MK-1775 attenuates recovery during fractionated radiation As we have established that a concentration of 100 nmol/L MK-1775 results in both modest attenuation of radiation-inducedG2 arrest and enhanced radiosensitivity , yet had no independent cytotoxicity for up to 72 hours of exposure , we extended our investigations to Vorinostat selleck determine the capacity of MK-1775 to modulate the more clinically relevant approach of fractionated radiation using the clonogenic assay.For these studies, a recovery rate was calculated, which was obtained by dividing the percentage of cell survival following fractionated radiation by the percentage of cell survival following an equivalent dose of radiation delivered as a single fraction.As expected, on the basis of the capacity of repairing sublethal damage, T98G cells showed increased survival following fractionated radiation when compared with single fraction radiation, resulting in recovery rates of 1.22 and 1.64 at 4 and 6 Gy, respectively.Continuous exposure of T98G to MK-1775 during fractionated radiation completely abrogated recovery, resulting in a recover rate of 0.79 and 0.80 at 4 and 6 Gy, respectively.
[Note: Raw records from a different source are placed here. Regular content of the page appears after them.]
/-- ★★ **THE VARIANCE OF THE UNIT-LATTICE FIELD UNDER `e^{−S^{(k),1}}`, `k ≥ 1`**: on the cubic torus `(ℤ∕Mℤ)^d`, `1 ≤ d ≤ 3`, for every site `y`,
`⟨e_y, (Δ^{(k)})⁻¹e_y⟩ ≤ M^{−d}·((a_k⁻¹ + m2⁻¹) + c(a,L)⁻¹(M∕2π)²·4d·3^{d−1}(√M)^{d−1})`, uniformly in `k`. [cite: King1986, (4.35) p.674, (4.5) p.670] -/
theorem kingEffLap_green_le (hd1 : 1 ≤ d) (hd3 : d ≤ 3) {a : ℝ} (ha : 0 < a) {L : ℕ} [NeZero L] (hL : 2 ≤ L) {k : ℕ} (hk : 1 ≤ k)
    {m2 : ℝ} (hm : 0 < m2) (y : Tor (fun _ : Fin d => Ms)) :
    Pi.single y (1 : ℝ) ⬝ᵥ ((kingEffLap L (fun _ : Fin d => Ms) a m2 k)⁻¹ *ᵥ Pi.single y 1)
      ≤ ((Ms : ℝ) ^ d)⁻¹ * (((aK a L k)⁻¹ + m2⁻¹)
          + (cDelta (a * (1 - ((L : ℝ) ^ 2)⁻¹))⁻¹ d)⁻¹ * ((Ms : ℝ) / (2 * π)) ^ 2 * (2 * d * (2 * 3 ^ (d - 1) * Real.sqrt Ms ^ (d - 1)))) := by
  have hL1 : (1 : ℝ) < L := by exact_mod_cast hL
  have hL0 : L ≠ 0 := by omega
  haveI : NeZero (L ^ k) := ⟨pow_ne_zero k hL0⟩
  have hak : 0 < aK a L k := aK_pos ha hL1 hk
  have hamin : 0 < a * (1 - ((L : ℝ) ^ 2)⁻¹) := mul_pos ha (one_sub_invSq_pos hL)
  obtain ⟨hδ, _⟩ := deltaFloor_pos_le L ha hL hm
  have hc : 0 < cDelta (a * (1 - ((L : ℝ) ^ 2)⁻¹))⁻¹ d := cDelta_pos (inv_pos.mpr hamin).le d
  have h := green_le_of_symbol Ms hd1 hd3 hδ (kingEffLap_coercive L (fun _ : Fin d => Ms) ha hL hk hm)
    (D := fun q => DeltaEff (aK a L k) (L ^ k) m2 (sOf (fun _ : Fin d => Ms) q))
    (fun x => kingEffLap_form L (fun _ : Fin d => Ms) ha hL hk hm x) (fun q => DeltaEff_pos' hak (L ^ k) hm.le _) hc
    (fun q => kingEffLap_symbol_coercive Ms ha hL hk hm q) y
  simp only [sOf_zero, DeltaEff_zero, inv_inv] at h
  exact h
/-- **… hence branch C's per-datum antecedent «∃ ρ qK, QPinned ∧ PilotKummerCompatHull» FAILS** there (any `col`, every pair of realising
ideles) — W-neg-1's `WRow.not_exists_qPinned_and_hull_triple_of_hullCells_tameSharp`. [cite: Mochizuki2012, IUTchIII Cor. 3.12 Step (xi-f) p. 184] [cite: DupuyHilado2025, §4.9] [claim: Mochizuki2012, status: disputed] -/
theorem WRow.not_exists_qPinned_and_hull_lamSeven_twentyFour_band {k l : ℕ} (hk : k = 24) (hl : l.Prime) (hlo : 481 ≤ l) (hhi : l ≤ 2372791879)
    (T : Cor22.ThetaVolumeDatumAt (ratPoint ((2 : ℚ)⁻¹ + 2 / 7 ^ k)) l) :
    letI := T.instFieldF; letI := T.instNumberFieldF; letI := T.instAlgebraF; letI := T.instFieldK
    letI := T.instNumberFieldK; letI := T.instAlgebraK; letI := T.instFieldFbar; letI := T.instAlgebraFbar
    letI := T.instAlgebraKFbar; letI := T.instIsElliptic
    ∀ {logv : PadicLogs T.K} (hlog : LogvAnalytic logv) (M : Type) [Field M] [NumberField M]
      (archPk : ∀ (j : (thetaIndex (pilotDataOfK T.D T.K)).Label) (vQ : (thetaIndex (pilotDataOfK T.D T.K)).VQ),
        Set ((logShellsDH (pilotDataOfK T.D T.K) logv).Packet j vQ))
      (archSub : ∀ (j : (thetaIndex (pilotDataOfK T.D T.K)).Label) (v : (thetaIndex (pilotDataOfK T.D T.K)).V),
        Set ((logShellsDH (pilotDataOfK T.D T.K) logv).Packet j ((thetaIndex (pilotDataOfK T.D T.K)).over v)))
      (Ψ : ℤ → ∀ v : (thetaIndex (pilotDataOfK T.D T.K)).V, v ∈ (thetaIndex (pilotDataOfK T.D T.K)).Vbad →
        Set ((logShellsDH (pilotDataOfK T.D T.K) logv).StarPacket v))
      (act : ℤ → ∀ v : (thetaIndex (pilotDataOfK T.D T.K)).V, v ∈ (thetaIndex (pilotDataOfK T.D T.K)).Vbad →
        (logShellsDH (pilotDataOfK T.D T.K) logv).StarPacket v → Module.End ℚ ((logShellsDH (pilotDataOfK T.D T.K) logv).StarPacket v))
      (Mmod : ℤ → ∀ j : (thetaIndex (pilotDataOfK T.D T.K)).LabelStar, Set ((logShellsDH (pilotDataOfK T.D T.K) logv).GlobalPacket j.1))
      (region : ℤ → ∀ j : (thetaIndex (pilotDataOfK T.D T.K)).LabelStar, FinDivisor M → ∀ vQ : (thetaIndex (pilotDataOfK T.D T.K)).VQ,
        Set ((logShellsDH (pilotDataOfK T.D T.K) logv).Packet j.1 vQ))
      (n : ℤ) {HT : Type} {LogLink : HT → HT → Type} {IsFull : ∀ {s t : HT}, LogLink s t → Prop}
      (lat : LGPGaussianLogThetaLattice LogLink IsFull)
      {Frd : Type} {IsoF : Frd → Frd → Type} {Ob : Frd → Type} {realify : Frd → Frd} {Strip : Type}
      {IsoS : Strip → Strip → Type} {Mv : ∀ v : (thetaIndex (pilotDataOfK T.D T.K)).V, v ∈ (thetaIndex (pilotDataOfK T.D T.K)).Vbad → Type}
      [∀ v h, Monoid (Mv v h)]
      (sig : GlobalLGPFrobenioidSignature (thetaIndex (pilotDataOfK T.D T.K)).lstar (thetaIndex (pilotDataOfK T.D T.K)).V
        (· ∈ (thetaIndex (pilotDataOfK T.D T.K)).Vbad) Frd IsoF Ob realify Strip IsoS Mv)
      (split : SplittingMonoids Mv) {ObΔ : Type} {N : ∀ v : (thetaIndex (pilotDataOfK T.D T.K)).V, v ∈ (thetaIndex (pilotDataOfK T.D T.K)).Vbad → Type}
      [∀ v h, Monoid (N v h)] (qData : QPilotData ObΔ N)
      (tq : ∀ (pp : Nat.Primes) (x : (thetaIndex (pilotDataOfK T.D T.K)).Fibre (.inr pp)),
        haveI : Fact (pp : ℕ).Prime := ⟨pp.2⟩; kOf (pilotDataOfK T.D T.K) pp.1 x)
      (t : ∀ (pp : Nat.Primes) (_ : Fin (pilotDataOfK T.D T.K).lstar) (x : (thetaIndex (pilotDataOfK T.D T.K)).Fibre (.inr pp)),
        haveI : Fact (pp : ℕ).Prime := ⟨pp.2⟩; kOf (pilotDataOfK T.D T.K) pp.1 x)
      (htq0 : ∀ pp x, tq pp x ≠ 0)
      (htq1 : ∀ (pp : Nat.Primes) (x : (thetaIndex (pilotDataOfK T.D T.K)).Fibre (.inr pp)),
        haveI : Fact (pp : ℕ).Prime := ⟨pp.2⟩; placeOf (pilotDataOfK T.D T.K) pp.1 x ∉ (pilotDataOfK T.D T.K).S → ‖tq pp x‖ = 1)
      (col : ℤ → Column (logShellsDH (pilotDataOfK T.D T.K) logv))
      (_ht0 : ∀ pp i x, t pp i x ≠ 0)
      (_ht : ∀ (pp : Nat.Primes) (i : Fin (pilotDataOfK T.D T.K).lstar) (x : (thetaIndex (pilotDataOfK T.D T.K)).Fibre (.inr pp)),
        haveI : Fact (pp : ℕ).Prime := ⟨pp.2⟩
        Real.log ‖t pp i x‖ = -((pilotDataOfK T.D T.K).thetaPilot i (placeOf (pilotDataOfK T.D T.K) pp.1 x)) *
          logNorm T.K (placeOf (pilotDataOfK T.D T.K) pp.1 x) / localDegree T.K (placeOf (pilotDataOfK T.D T.K) pp.1 x))
      (_htq : ∀ (pp : Nat.Primes) (x : (thetaIndex (pilotDataOfK T.D T.K)).Fibre (.inr pp)),
        haveI : Fact (pp : ℕ).Prime := ⟨pp.2⟩
        Real.log ‖tq pp x‖ = -((pilotDataOfK T.D T.K).qPilot (placeOf (pilotDataOfK T.D T.K) pp.1 x)) *
          logNorm T.K (placeOf (pilotDataOfK T.D T.K) pp.1 x) / localDegree T.K (placeOf (pilotDataOfK T.D T.K) pp.1 x)),
      ¬ ∃ (ρ : (∀ v : (thetaIndex (pilotDataOfK T.D T.K)).V, v ∈ (thetaIndex (pilotDataOfK T.D T.K)).Vbad →
              Set ((logShellsDH (pilotDataOfK T.D T.K) logv).StarPacket v)) →
            ∀ (j : (thetaIndex (pilotDataOfK T.D T.K)).Label) (vQ : (thetaIndex (pilotDataOfK T.D T.K)).VQ),
              Set ((logShellsDH (pilotDataOfK T.D T.K) logv).Packet j vQ))
          (qK : ∀ v : (thetaIndex (pilotDataOfK T.D T.K)).V, v ∈ (thetaIndex (pilotDataOfK T.D T.K)).Vbad →
            Set ((logShellsDH (pilotDataOfK T.D T.K) logv).StarPacket v)),
          QPinned ({ toSituation := situationPrVol (pilotDataOfK T.D T.K) hlog M archPk archSub Ψ act Mmod region, col := col } :
              LatticeSituation (thetaIndex (pilotDataOfK T.D T.K)))
            (settingPrVolSharp (pilotDataOfK T.D T.K) hlog M archPk archSub Ψ act Mmod region n lat sig split qData tq t htq0 htq1) ρ qK ∧
          PilotKummerCompatHull ({ toSituation := situationPrVol (pilotDataOfK T.D T.K) hlog M archPk archSub Ψ act Mmod region, col := col } :
              LatticeSituation (thetaIndex (pilotDataOfK T.D T.K)))
            (settingPrVolSharp (pilotDataOfK T.D T.K) hlog M archPk archSub Ψ act Mmod region n lat sig split qData tq t htq0 htq1) ρ qK := by
  subst hk
  obtain ⟨hhi', hodd, h7, hi⟩ := RefBand.hex24_band_aux hl hlo hhi
  revert T
  rw [lamSeven_eq_hex24]
  intro T
  exact WRow.not_exists_qPinned_and_hull_triple_of_hullCells_tameSharp isABCTriple_hex24 T ⟨7, by norm_num⟩ (by norm_num) (by norm_num) (by norm_num)
    h7 (by norm_num) factorization_triple_hex24.2.2.1 (i := (l - 1) / 2 - 1) hi
    (fun A hA30 hA15 hAev hA3 hA5 => RefBand.cells_hex24_band hlo hhi' hodd (by omega) A hA30 hA15 hAev hA3 hA5)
Clonogenic peptide synthesis selleck chemicals hybrids Although the clonogenic assay is the gold standard in measuring radiation-induced cell death, it can only be applied to cell lines that grow as colonies, limiting its application to several model systems, including normal astrocytes.Therefore, to gain insight into the potential of MK-1775 to enhance radiation response in astrocytes, and thereby mitigating its potential clinical application, a modified clonogenic hybrid assay was developed.
This assay was initially optimized in T98G, which showed clear radiosensitization of MK-1775 using the traditional clonogenic assay.Simulating the treatment protocol used in the clonogenic assay, 12-well tissue culture plates were seeded as single cells, and viable cells were counted 5 days following treatment.Consistent with the initial clonogenic survival data , 24-hour exposure of MK-1775 alone resulted in approximately 60% of viable cells when compared with vehicle control.The combination of MK-1775 with irradiation resulted in 33% of viable cells when compared with cells exposed to radiation alone.A combination index was then calculated to normalize for the independent cytotoxicity of MK-1775 alone, by dividing the percentage of viable cells from the MK-1775/radiation combination by the percentage of viable cells from MK-1775 alone.A CI ? 1 would suggest no interaction between radiation and MK-1775, a CI > 1 would suggest a subadditive interaction and a CI < 1 a supra-additive interaction.